Another revival on Broadway, directed by Neil Pepe and starring Laurence Fishburne, Sam Rockwell and Darren Criss at the Circle in the Square Theatre was set to begin previews in March 2020 with an official opening on April 14, but the show suspended production due to the COVID-19 pandemic. In October 2021, it was reported that the production would begin previews on March 22, 2022 with an official opening set for April 14. In the end, the production with the aforementioned cast & director began a 16-week run on March 22, 2022 with a final performance set for July 10, 2022. Sam Rockwell was nominated for a 2022 Tony Award for Best Lead Actor in a play for his performance as Teach.

== Cast list ==

| Character | Goodman Theatre, Chicago 1975 | Original Broadway Cast 1977 | First Broadway revival 1983 | Donmar Warehouse, London 2000 | Royal Exchange, Manchester 2002 | Second Broadway revival 2008 | Wyndham's Theatre, London 2015 | Third Broadway revival 2022 |
|---|---|---|---|---|---|---|---|---|
| Teach | Bernard Erhard | Robert Duvall | Al Pacino | William H. Macy | Ben Keaton | John Leguizamo | Damian Lewis | Sam Rockwell |
| Donny | J.J. Johnston | Kenneth McMillan | J.J. Johnston | Philip Baker Hall | Mike McShane | Cedric the Entertainer | John Goodman | Laurence Fishburne |
| Bobby | William H. Macy | John Savage | James Hayden | Mark Webber | Paul Popplewell | Haley Joel Osment | Tom Sturridge | Darren Criss |

==Critical response==
Critic Frank Rich, in reviewing the 1983 production for The New York Times, called it "one of the best American plays of the last decade." Rich had previously reviewed the 1981 Off-Broadway production, calling the play "brilliant", and noting: "The play, though, is the thing. Working with the tiniest imaginable vocabulary – words like nothing, great, and no, as well as those of four letters – Mr. Mamet creates a subterranean world with its own nonliterate comic beat, life-and death struggles, pathos and even affection... In American Buffalo, he has created a deceptively small-scale tragedy that is packed with the power to explode the largest of American myths."
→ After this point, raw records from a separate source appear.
import Literature.Computability.Complexity.Counting
import Literature.Computability.Complexity.CNF
import Literature.Computability.Complexity.StackBricks
import Literature.Computability.Complexity.StringEquality
import HarnessLib

/-!
# Counting reductions: parsimonious and right-bit-shift reducibility, `#SAT`, `#3SAT`

Complexity core (`Literature.CplxCore`), counting complexity beyond `Counting.lean` (`SharpP`,
Cook-hardness `IsSharpPHardFun`): the two *function* reducibilities under which concrete counting
problems are proved `#P`-complete in the literature, and the counting versions of satisfiability.

Source followed: Liśkiewicz–Ogihara–Toda, *The complexity of counting self-avoiding walks in
subgraphs of two-dimensional grids and hypercubes*, TCS 304 (2003), §2.2–§2.3 (held:
`paper:doi-10-1016-s0304-3975-03-00080-x`, pp. 7–8):

* §2.2: "`f` is polynomial-time one-Turing reducible to `g` … if there is a pair of polynomial
  time computable functions, `R₁ : Σ* → Σ*` and `R₂ : Σ* × ℕ → ℕ`, such that for all `x`,
  `f(x) = R₂(x, g(R₁(x)))`. … `f` is polynomial-time parsimoniously reducible to `g` … if for
  all `x` and `y` the above `R₂` satisfies `R₂(x, y) = y`, i.e., for all `x`, `f(x) = g(R₁(x))`.
  … `f` is polynomial-time right-bit-shift reducible to `g` … if there is a polynomial-time
  computable function `R₃ : Σ* → ℕ − {0}` such that … `f(x) = g(R₁(x)) div 2^{R₃(x)}`, where
  div is integer division. **Proposition 1.** Both `≤ᵖ_{r-shift}`-reductions and
  `≤ᵖ_{parsimonious}`-reductions are transitive."
* §2.3: "A 3CNF formula (respectively, a 3̄CNF formula) is a boolean formula in the
  conjunctive normal form such that each clause has exactly three (respectively, at most
  three) literals. … #SAT (respectively, #3SAT and #3̄SAT) is the problem of computing the
  number of satisfying assignments of boolean formulas (respectively, 3CNF formulas and 3̄CNF
  formulas). … **Proposition 2** (Valiant [26]). #SAT, #3SAT, and #3̄SAT are each complete
  for `#P` under polynomial-time parsimonious reductions." ([26] = Valiant, SIAM J. Comput. 8
  (1979) 410–421, not held.)

## What is here

* `ParsimoniousReducible f g` (`f ≤ᵖ_pars g`), `RShiftReducible f g` (`f ≤ᵖ_{r-shift} g`) over the
  tree's `FP` (the shift amount `R₃` as the binary numeral `encodeNat ∘ R₃ ∈ FP`);
  `IsSharpPCompleteParsimonious`, `IsSharpPCompleteRShift`;
* **Proposition 1 PROVED**: `ParsimoniousReducible.trans`, `RShiftReducible.trans` (shift
  amounts add: `(y div 2^b) div 2^a = y div 2^(b+a)`, the sum numeral by the brick
  `Brick.addFn`), and the mixed forms `ParsimoniousReducible.trans_rShift`,
  `RShiftReducible.trans_parsimonious` (a parsimonious reduction is not literally an
  r-shift one, since `R₃ ≥ 1`, so both mixed forms are recorded);
* `CNF.IsWidthEq k` ("each clause has exactly `k` literals"), `CNF.numSat φ` (the number of
  satisfying assignments of the variables occurring in `φ`), the string functions `SHARPSAT`,
  `SHARP3SAT`, `SHARP3SATLE` (`#SAT`, `#3SAT`, `#3̄SAT`; non-codes ↦ `0`);
* **Proposition 2 as a named fact** `Valiant1979_sharpSAT_parsimonious` (not proved: it is the
  parsimonious Cook–Levin theorem; the tree's `CookLevinSAT.lean` proves the decision version
  `SAT_isNPHard_holds` only).

## Library search / duplication note

`lean search 'Parsimonious|parsimonious' --decl` (Mathlib): nothing. In the tree, the barrier
files `Literature/Barriers/CriticalPhenomena/GridSAWCountingSharpPComplete.lean`
(`GridSAW.RShiftReducible`, `GridSAW.IsSharpPCompleteRShift`) and
`GridSAWCountingViaGridHamPath.lean` (`GridSAW.ParsimoniousReducible` and Proposition 1, landed
while this file was being written) carry copies with the SAME bodies as the definitions below, in
the namespace `Literature.Barriers.CriticalPhenomena.GridSAW`; the bridges are `Iff.rfl` and have to be
recorded barrier-side (a `Complexity` file cannot import a `Barriers` file). The reviewer of
p13187 asked for these notions to live in `Literature/Computability/Complexity/` once the
Lemma-4 sub-DAG starts — this is that start; the barrier-side copies are the ones to be turned
into aliases (librarian). Counting of satisfying assignments: the tree has `countWitnesses`
(strings of a fixed length) and `CMMSAInstance.satCount` (formulas satisfied by ONE assignment),
neither of which is `#SAT`.

## Design notes

* `numSat φ` counts assignments of `φ.vars` (the variables that occur), extended by `false`
  elsewhere — the intrinsic reading of "number of satisfying assignments" for a formula given
  as a bare clause list (a formula "on `n` variables" all of which occur has the same count;
  the Cook–Levin formulas of `CookLevinSAT.lean` use sparse unary variable names, for which a
  count over `Fin numVars` would be wrong by a power of two).
* `SHARP3SAT` uses `IsWidthEq 3` (exactly three literals, repetitions allowed, as printed in
  LOT2003 §2.3), `SHARP3SATLE` uses the tree's `IsWidthLE 3`.
-/

namespace Literature.Computability.Complexity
==Awards and nominations==
===1975 Off-Broadway Production===

| Year | Award | Category | Nominee | Result | Ref. |
| 1976 | Obie Award | Best New American Play |  | Won |  |
| Distinguished Performance | Mike Kellin | Honored |

===1977 Broadway Production===

| Year | Award | Category | Nominee | Result | Ref. |
| 1977 | Tony Award | Best Direction of a Play | Ulu Grosbard | Nominated |  |
| Best Scenic Design | Santo Loquasto | Nominated |
| New York Drama Critics' Circle Award | Best American Play |  | Won |
| Drama Desk Award | Best New American Play |  | Nominated |
| Outstanding Actor in a Play | Robert Duvall | Nominated |
| Outstanding Director of a Play | Ulu Grosbard | Nominated |
| Outstanding Scenic Design of a Play | Santo Loquasto | Won |

===1983 Broadway Revival===

| Year | Award | Category | Nominee | Result | Ref. |
| 1984 | Tony Award | Best Revival |  | Nominated |  |
| Drama Desk Award | Drama Desk Award for Outstanding Actor in a Play | Al Pacino | Nominated |  |
| Theatre World Award | Outstanding Performance | J.J. Johnston | Won |  |

===2022 Broadway Revival===

| Year | Award | Category | Nominee | Result | Ref. |
| 2022 | Tony Award | Best Revival of a Play |  | Nominated |  |
| Best Performance by a Leading Actor in a Play | Sam Rockwell | Nominated |
| Best Direction of a Play | Neil Pepe | Nominated |
| Best Scenic Design of a Play | Scott Pask | Nominated |
| Outer Critics Circle Award | Outstanding Actor in a Play | Sam Rockwell | Nominated |
| Outstanding Scenic Design | Scott Pask | Nominated |

==Film adaptation==
The play was also adapted to a 1996 film, with Dennis Franz (Don), Dustin Hoffman (Teach), and Sean Nelson (Bobby).